EXERCISE DATA section start
import Literature.Analysis.FluidPDE.AncientLPSLiouvilleBootstrap
import Literature.Analysis.FluidPDE.SobolevWholeSpace
import Literature.Analysis.FluidPDE.NSWeakStrongUniquenessProofs
import Literature.Analysis.FluidPDE.TaoEnstrophyLocalisationProofs
import Literature.Analysis.UnboundedOperators.HeatKernelLpSmoothingProofs
import HarnessLib

/-!
# Tools for `QuarterLogPincer.LogCubeCeiling` (item stmt-NavierStokesRegularity-23362): the Abel–log
# time integral and Sobolev against the enstrophy

`--supports stmt-NavierStokesRegularity-23362`. The item says: under the quarter-rate enstrophy law
`∫|curl u(t)|² ≤ K/√(T−t)` a classical Leray–Hopf solution has `‖u(t)‖_{L³} ≤ C₁ + C₂ log(T/(T−t))`.
The proof (file `QuarterLogPincerLogCubeCeiling.lean`) runs the Oseen/Duhamel representation; this file
holds its three solution-free lemmas:

* `lintegral_kernel_le_log` — `∫_{(0,s)} (s−τ)^{-1/2}(T−τ)^{-1/2} dτ ≤ 2 + √2 log(T/(T−s))` for
  `0 < s < T` (where the logarithm of the ceiling comes from: the Oseen kernel gradient has `L¹` size
  `∝ (s−τ)^{-1/2}` and the enstrophy is spent at Leray's rate `(T−τ)^{-1/2}`);
* `eLpNorm_six_mul_self_le_curl` — `‖v‖₆² ≤ K_S² ∫|curl v|²` for `C²` divergence-free `L²` fields
  (Mathlib's Gagliardo–Nirenberg–Sobolev constant `K_S`; `∫|Dv|²_F ≤ ∫|curl v|²`);
* `eLpNorm_three_lt_top_of_bounded` — `L² ∩ L^∞ ⊂ L³`.

HONEST FRAMING: calculus and function-space lemmas; nothing here concerns Navier–Stokes regularity.
References: Evans, PDE §5.6.1 (Sobolev); Kato 1984 §2 (the kernel `(t−s)^{-1/2}`). [folklore]
-/

noncomputable section

open Set Filter Topology MeasureTheory Function
open scoped ENNReal NNReal
open Literature.Analysis Literature.Analysis.FluidPDE

namespace Summit.NavierStokesRegularity.NavierStokesRegularity.Theorems

-- the problem directory repeats the summit name (`NavierStokesRegularity/NavierStokesRegularity`)
set_option linter.dupNamespace false

namespace LogCubeCeiling

/-! ### The time integral: `∫₀ˢ (s−τ)^{-1/2}(T−τ)^{-1/2} dτ ≤ 2 + √2 log(T/(T−s))` -/

/-- **The Abel–log kernel integral.** For `0 < s < T`,
`∫_{(0,s)} (s−τ)^{-1/2} (T−τ)^{-1/2} dτ ≤ 2 + √2·log(T/(T−s))` (split at `max(0, 2s−T)`: on the late
piece `T−τ ≥ T−s` and `∫(s−τ)^{-1/2} = 2√(s−s₀) ≤ 2√(T−s)`; on the early piece `T−τ ≤ 2(s−τ)`, so the
integrand is `≤ √2/(T−τ)`, which integrates to `√2 log(T/(T−s₀)) ≤ √2 log(T/(T−s))`). [folklore] -/
theorem lintegral_kernel_le_log {s T : ℝ} (hs : 0 < s) (hsT : s < T) :
    ∫⁻ τ in Ioo 0 s, ENNReal.ofReal ((s - τ) ^ (-(1 / 2 : ℝ))) *
        ENNReal.ofReal ((T - τ) ^ (-(1 / 2 : ℝ))) ≤
      ENNReal.ofReal (2 + Real.sqrt 2 * Real.log (T / (T - s))) := by
  set s₀ : ℝ := max 0 (2 * s - T) with hs₀
  have hs₀0 : 0 ≤ s₀ := le_max_left _ _
  have hs₀s : s₀ < s := max_lt hs (by linarith)
  have hs₀ge : 2 * s - T ≤ s₀ := le_max_right _ _
  have hTs : 0 < T - s := sub_pos.2 hsT
  have hT : 0 < T := hs.trans hsT
  have hlog : 0 ≤ Real.log (T / (T - s)) :=
    Real.log_nonneg ((one_le_div hTs).2 (by linarith))
  -- ### the late piece `(s₀, s)`
  have hA : ∫⁻ τ in Ioo s₀ s, ENNReal.ofReal ((s - τ) ^ (-(1 / 2 : ℝ))) *
      ENNReal.ofReal ((T - τ) ^ (-(1 / 2 : ℝ))) ≤ ENNReal.ofReal 2 := by
    calc ∫⁻ τ in Ioo s₀ s, ENNReal.ofReal ((s - τ) ^ (-(1 / 2 : ℝ))) *
          ENNReal.ofReal ((T - τ) ^ (-(1 / 2 : ℝ)))
        ≤ ∫⁻ τ in Ioo s₀ s, ENNReal.ofReal ((s - τ) ^ (-(1 / 2 : ℝ))) *
            ENNReal.ofReal ((T - s) ^ (-(1 / 2 : ℝ))) := by
          refine setLIntegral_mono' measurableSet_Ioo fun τ hτ => ?_
          exact mul_le_mul' le_rfl (ENNReal.ofReal_le_ofReal
            (Real.rpow_le_rpow_of_nonpos hTs (by linarith [hτ.2]) (by norm_num)))
      _ = (∫⁻ τ in Ioo s₀ s, ENNReal.ofReal ((s - τ) ^ (-(1 / 2 : ℝ)))) *
            ENNReal.ofReal ((T - s) ^ (-(1 / 2 : ℝ))) :=
          lintegral_mul_const _ (measurable_ofReal_rpow_sub_left s (1 / 2))
      _ ≤ ENNReal.ofReal ((s - s₀) ^ (1 - 1 / 2 : ℝ) / (1 - 1 / 2)) *
            ENNReal.ofReal ((T - s) ^ (-(1 / 2 : ℝ))) :=
          mul_le_mul' (lintegral_Ioo_ofReal_rpow_neg_sub_le (γ := 1 / 2) (by norm_num)
            hs₀s.le le_rfl) le_rfl
      _ = ENNReal.ofReal (2 * ((s - s₀) ^ (1 / 2 : ℝ) * (T - s) ^ (-(1 / 2 : ℝ)))) := by
          rw [← ENNReal.ofReal_mul (by positivity)]
          congr 1
          norm_num
          ring
      _ ≤ ENNReal.ofReal 2 := by
          apply ENNReal.ofReal_le_ofReal
          have h1 : s - s₀ ≤ T - s := by linarith
          have h2 : (s - s₀) ^ (1 / 2 : ℝ) ≤ (T - s) ^ (1 / 2 : ℝ) :=
            Real.rpow_le_rpow (sub_nonneg.2 hs₀s.le) h1 (by norm_num)
          have h3 : (T - s) ^ (1 / 2 : ℝ) * (T - s) ^ (-(1 / 2 : ℝ)) = 1 := by
            rw [← Real.rpow_add hTs]; norm_num
          have h4 : 0 ≤ (T - s) ^ (-(1 / 2 : ℝ)) := Real.rpow_nonneg hTs.le _
          calc 2 * ((s - s₀) ^ (1 / 2 : ℝ) * (T - s) ^ (-(1 / 2 : ℝ)))
              ≤ 2 * ((T - s) ^ (1 / 2 : ℝ) * (T - s) ^ (-(1 / 2 : ℝ))) := by gcongr
            _ = 2 := by rw [h3, mul_one]
  -- ### the early piece `(0, s₀)`
  have hB : ∫⁻ τ in Ioo 0 s₀, ENNReal.ofReal ((s - τ) ^ (-(1 / 2 : ℝ))) *
      ENNReal.ofReal ((T - τ) ^ (-(1 / 2 : ℝ))) ≤
        ENNReal.ofReal (Real.sqrt 2 * Real.log (T / (T - s))) := by
    rcases eq_or_lt_of_le hs₀0 with h0 | hpos
    · rw [← h0, Ioo_self, Measure.restrict_empty, lintegral_zero_measure]
      exact bot_le
    · have hs₀eq : s₀ = 2 * s - T := by
        rcases le_total 0 (2 * s - T) with h | h
        · rw [hs₀, max_eq_right h]
        · exfalso
          have : s₀ = 0 := by rw [hs₀, max_eq_left h]
          linarith
      have hTs₀ : 0 < T - s₀ := by linarith
      have hint : IntegrableOn (fun τ : ℝ => Real.sqrt 2 * (T - τ)⁻¹) (Ioo 0 s₀) volume := by
        have hc : ContinuousOn (fun τ : ℝ => Real.sqrt 2 * (T - τ)⁻¹) (Icc 0 s₀) := by
          refine ContinuousOn.mul continuousOn_const (ContinuousOn.inv₀ ?_ ?_)
          · exact (continuous_const.sub continuous_id).continuousOn
          · intro τ hτ
            exact (show (0 : ℝ) < T - τ by linarith [hτ.2]).ne'
        exact (hc.integrableOn_Icc).mono_set Ioo_subset_Icc_self
      have hnn : 0 ≤ᵐ[volume.restrict (Ioo 0 s₀)] fun τ : ℝ => Real.sqrt 2 * (T - τ)⁻¹ := by
        refine (ae_restrict_iff' measurableSet_Ioo).2 (Eventually.of_forall fun τ hτ => ?_)
        have : 0 < T - τ := by linarith [hτ.2]
        positivity
      calc ∫⁻ τ in Ioo 0 s₀, ENNReal.ofReal ((s - τ) ^ (-(1 / 2 : ℝ))) *
            ENNReal.ofReal ((T - τ) ^ (-(1 / 2 : ℝ)))
          ≤ ∫⁻ τ in Ioo 0 s₀, ENNReal.ofReal (Real.sqrt 2 * (T - τ)⁻¹) := by
            refine setLIntegral_mono' measurableSet_Ioo fun τ hτ => ?_
            have hsτ : 0 < s - τ := by linarith [hτ.2]
            have hTτ : 0 < T - τ := by linarith [hτ.2]
            have hle : T - τ ≤ 2 * (s - τ) := by
              have : τ < 2 * s - T := hs₀eq ▸ hτ.2
              linarith
            rw [← ENNReal.ofReal_mul (Real.rpow_nonneg hsτ.le _)]
            apply ENNReal.ofReal_le_ofReal
            have h1 : (s - τ) ^ (-(1 / 2 : ℝ)) ≤ ((T - τ) / 2) ^ (-(1 / 2 : ℝ)) :=
              Real.rpow_le_rpow_of_nonpos (by positivity) (by linarith) (by norm_num)
            have h2 : ((T - τ) / 2) ^ (-(1 / 2 : ℝ)) = Real.sqrt 2 * (T - τ) ^ (-(1 / 2 : ℝ)) := by
              rw [Real.div_rpow hTτ.le zero_le_two, Real.rpow_neg zero_le_two,
                ← Real.sqrt_eq_rpow, div_inv_eq_mul, mul_comm]
            have h3 : (T - τ) ^ (-(1 / 2 : ℝ)) * (T - τ) ^ (-(1 / 2 : ℝ)) = (T - τ)⁻¹ := by
              rw [← Real.rpow_add hTτ, show (-(1 / 2 : ℝ)) + -(1 / 2 : ℝ) = -1 by norm_num,
                Real.rpow_neg_one]
            calc (s - τ) ^ (-(1 / 2 : ℝ)) * (T - τ) ^ (-(1 / 2 : ℝ))
                ≤ (Real.sqrt 2 * (T - τ) ^ (-(1 / 2 : ℝ))) * (T - τ) ^ (-(1 / 2 : ℝ)) := by
                  gcongr
                  exact h1.trans_eq h2
              _ = Real.sqrt 2 * (T - τ)⁻¹ := by rw [mul_assoc, h3]
        _ = ENNReal.ofReal (∫ τ in Ioo 0 s₀, Real.sqrt 2 * (T - τ)⁻¹) :=
            (ofReal_integral_eq_lintegral_ofReal hint hnn).symm
        _ = ENNReal.ofReal (Real.sqrt 2 * Real.log (T / (T - s₀))) := by
            congr 1
            rw [← integral_Ioc_eq_integral_Ioo, ← intervalIntegral.integral_of_le hpos.le,
              intervalIntegral.integral_const_mul,
              intervalIntegral.integral_comp_sub_left (fun x : ℝ => x⁻¹) T, sub_zero,
              integral_inv_of_pos hTs₀ hT]
        _ ≤ ENNReal.ofReal (Real.sqrt 2 * Real.log (T / (T - s))) := by
            apply ENNReal.ofReal_le_ofReal
            gcongr
  -- ### combine
  have hsub : Ioo 0 s ⊆ Ioo 0 s₀ ∪ Ico s₀ s := fun τ hτ => by
    rcases lt_or_ge τ s₀ with h' | h'
    · exact Or.inl ⟨hτ.1, h'⟩
    · exact Or.inr ⟨h', hτ.2⟩
  calc ∫⁻ τ in Ioo 0 s, ENNReal.ofReal ((s - τ) ^ (-(1 / 2 : ℝ))) *
        ENNReal.ofReal ((T - τ) ^ (-(1 / 2 : ℝ)))
      ≤ ∫⁻ τ in Ioo 0 s₀ ∪ Ico s₀ s, ENNReal.ofReal ((s - τ) ^ (-(1 / 2 : ℝ))) *
          ENNReal.ofReal ((T - τ) ^ (-(1 / 2 : ℝ))) := lintegral_mono_set hsub
    _ ≤ (∫⁻ τ in Ioo 0 s₀, ENNReal.ofReal ((s - τ) ^ (-(1 / 2 : ℝ))) *
          ENNReal.ofReal ((T - τ) ^ (-(1 / 2 : ℝ)))) +
        ∫⁻ τ in Ico s₀ s, ENNReal.ofReal ((s - τ) ^ (-(1 / 2 : ℝ))) *
          ENNReal.ofReal ((T - τ) ^ (-(1 / 2 : ℝ))) := lintegral_union_le _ _ _
    _ = (∫⁻ τ in Ioo 0 s₀, ENNReal.ofReal ((s - τ) ^ (-(1 / 2 : ℝ))) *
          ENNReal.ofReal ((T - τ) ^ (-(1 / 2 : ℝ)))) +
        ∫⁻ τ in Ioo s₀ s, ENNReal.ofReal ((s - τ) ^ (-(1 / 2 : ℝ))) *
          ENNReal.ofReal ((T - τ) ^ (-(1 / 2 : ℝ))) := by
        rw [setLIntegral_congr (Ioo_ae_eq_Ico (μ := (volume : Measure ℝ)) (a := s₀) (b := s))]
    _ ≤ ENNReal.ofReal (Real.sqrt 2 * Real.log (T / (T - s))) + ENNReal.ofReal 2 :=
        add_le_add hB hA
    _ = ENNReal.ofReal (2 + Real.sqrt 2 * Real.log (T / (T - s))) := by
        rw [← ENNReal.ofReal_add (by positivity) zero_le_two, add_comm]

/-! ### Sobolev against the enstrophy, and `L² ∩ L^∞ ⊂ L³` -/

/-- **Sobolev against the enstrophy**: for a `C²` divergence-free `L²` field `v` on `ℝ³`,
`‖v‖₆ · ‖v‖₆ ≤ K_S² ∫|curl v|²`, `K_S` Mathlib's Gagliardo–Nirenberg–Sobolev constant
(`Ḣ¹ ⊂ L⁶`: `eLpNorm_six_le_eLpNorm_fderiv_two`; `‖Dv‖_{L²} ≤ (∫|Dv|²_F)^{1/2}`;
`∫|Dv|²_F ≤ ∫|curl v|²` for divergence-free fields). [folklore] -/
theorem eLpNorm_six_mul_self_le_curl {v : (EuclideanSpace ℝ (Fin 3)) → (EuclideanSpace ℝ (Fin 3))} (hv : ContDiff ℝ 2 v)
    (hdiv : VectorCalculus.IsDivFree v) (hv2 : MemLp v 2 volume) :
    eLpNorm v 6 volume * eLpNorm v 6 volume ≤
      (SNormLESNormFDerivOfEqConst (EuclideanSpace ℝ (Fin 3)) (volume : Measure (EuclideanSpace ℝ (Fin 3))) 2 : ℝ≥0∞) ^ 2 *
        ∫⁻ x, ‖curl v x‖ₑ ^ 2 := by
  set KS : ℝ≥0∞ := (SNormLESNormFDerivOfEqConst (EuclideanSpace ℝ (Fin 3)) (volume : Measure (EuclideanSpace ℝ (Fin 3))) 2 : ℝ≥0∞) with hKS
  set Z : ℝ≥0∞ := ∫⁻ x, ‖curl v x‖ₑ ^ 2 with hZ
  have hL2 : ∫⁻ x, ‖v x‖ₑ ^ 2 < ⊤ := by
    have h := lintegral_rpow_enorm_lt_top_of_eLpNorm_lt_top two_ne_zero ENNReal.ofNat_ne_top
      hv2.eLpNorm_lt_top
    simpa [ENNReal.toReal_ofNat] using h
  have h1 : eLpNorm v 6 volume ≤ KS * eLpNorm (fderiv ℝ v) 2 volume :=
    eLpNorm_six_le_eLpNorm_fderiv_two volume finrank_euclideanSpace_fin
      (hv.of_le (by norm_num)) hv2.eLpNorm_lt_top
  have h2 : eLpNorm (fderiv ℝ v) 2 volume ≤
      (∫⁻ x, ENNReal.ofReal (frobeniusNormSq (fderiv ℝ v x))) ^ (1 / 2 : ℝ) :=
    eLpNorm_two_le_lintegral_frobenius_rpow volume _
  have h3 : ∫⁻ x, ENNReal.ofReal (frobeniusNormSq (fderiv ℝ v x)) ≤ Z :=
    lintegral_frobeniusNormSq_fderiv_le_lintegral_sq_norm_curl hv hdiv hL2
  have hS6 : eLpNorm v 6 volume ≤ KS * Z ^ (1 / 2 : ℝ) :=
    h1.trans (mul_le_mul' le_rfl (h2.trans (ENNReal.rpow_le_rpow h3 (by norm_num))))
  calc eLpNorm v 6 volume * eLpNorm v 6 volume
      ≤ (KS * Z ^ (1 / 2 : ℝ)) * (KS * Z ^ (1 / 2 : ℝ)) := mul_le_mul' hS6 hS6
    _ = KS ^ 2 * (Z ^ (1 / 2 : ℝ) * Z ^ (1 / 2 : ℝ)) := by ring
    _ = KS ^ 2 * Z := by
        rw [← ENNReal.rpow_add_of_nonneg _ _ (by norm_num : (0 : ℝ) ≤ 1 / 2) (by norm_num),
          show (1 / 2 : ℝ) + 1 / 2 = 1 by norm_num, ENNReal.rpow_one]

/-- A bounded (`‖f‖ ≤ M`), square-integrable, measurable field on `ℝ³` has finite `L³` norm
(`‖f‖₃ ≤ ‖f‖₂^{2/3} ‖f‖_∞^{1/3}`). [folklore] -/
theorem eLpNorm_three_lt_top_of_bounded {f : (EuclideanSpace ℝ (Fin 3)) → (EuclideanSpace ℝ (Fin 3))} (hf : AEStronglyMeasurable f volume)
    {M : ℝ} (hM : ∀ x, ‖f x‖ ≤ M) (h2 : ∫⁻ x, ‖f x‖ₑ ^ 2 < ⊤) :
    eLpNorm f 3 volume < ⊤ := by
  have h2' : eLpNorm f 2 volume < ⊤ := by
    rw [eLpNorm_eq_lintegral_rpow_enorm_toReal two_ne_zero ENNReal.ofNat_ne_top, ENNReal.toReal_ofNat]
    refine ENNReal.rpow_lt_top_of_nonneg (by norm_num) (ne_of_lt ?_)
    refine lt_of_le_of_lt (le_of_eq (lintegral_congr fun x => ?_)) h2
    rw [← ENNReal.rpow_natCast]; norm_num
  have htop : eLpNorm f ∞ volume < ⊤ := by
    refine lt_of_le_of_lt (eLpNorm_exponent_top (f := f) (μ := volume) ▸
      eLpNormEssSup_le_of_ae_enorm_bound (C := ENNReal.ofReal M)
        (Eventually.of_forall fun x => ?_)) ENNReal.ofReal_lt_top
    rw [← ofReal_norm]
    exact ENNReal.ofReal_le_ofReal (hM x)
  have hint := UnboundedOperators.eLpNorm_le_eLpNorm_rpow_mul_eLpNorm_top_rpow hf (p := 2) (q := 3)
    two_ne_zero (by norm_num)
  refine lt_of_le_of_lt hint (ENNReal.mul_lt_top ?_ ?_)
  · exact ENNReal.rpow_lt_top_of_nonneg (by norm_num) h2'.ne
  · exact ENNReal.rpow_lt_top_of_nonneg (by norm_num) htop.ne

end LogCubeCeiling

end Summit.NavierStokesRegularity.NavierStokesRegularity.Theorems

end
EXERCISE DATA section end
### TASK DESCRIPTION
Copy each line of the listing that carries the word "hsub".

### EXERCISE SOLUTION
  have hsub : Ioo 0 s ⊆ Ioo 0 s₀ ∪ Ico s₀ s := fun τ hτ => by
          ENNReal.ofReal ((T - τ) ^ (-(1 / 2 : ℝ))) := lintegral_mono_set hsub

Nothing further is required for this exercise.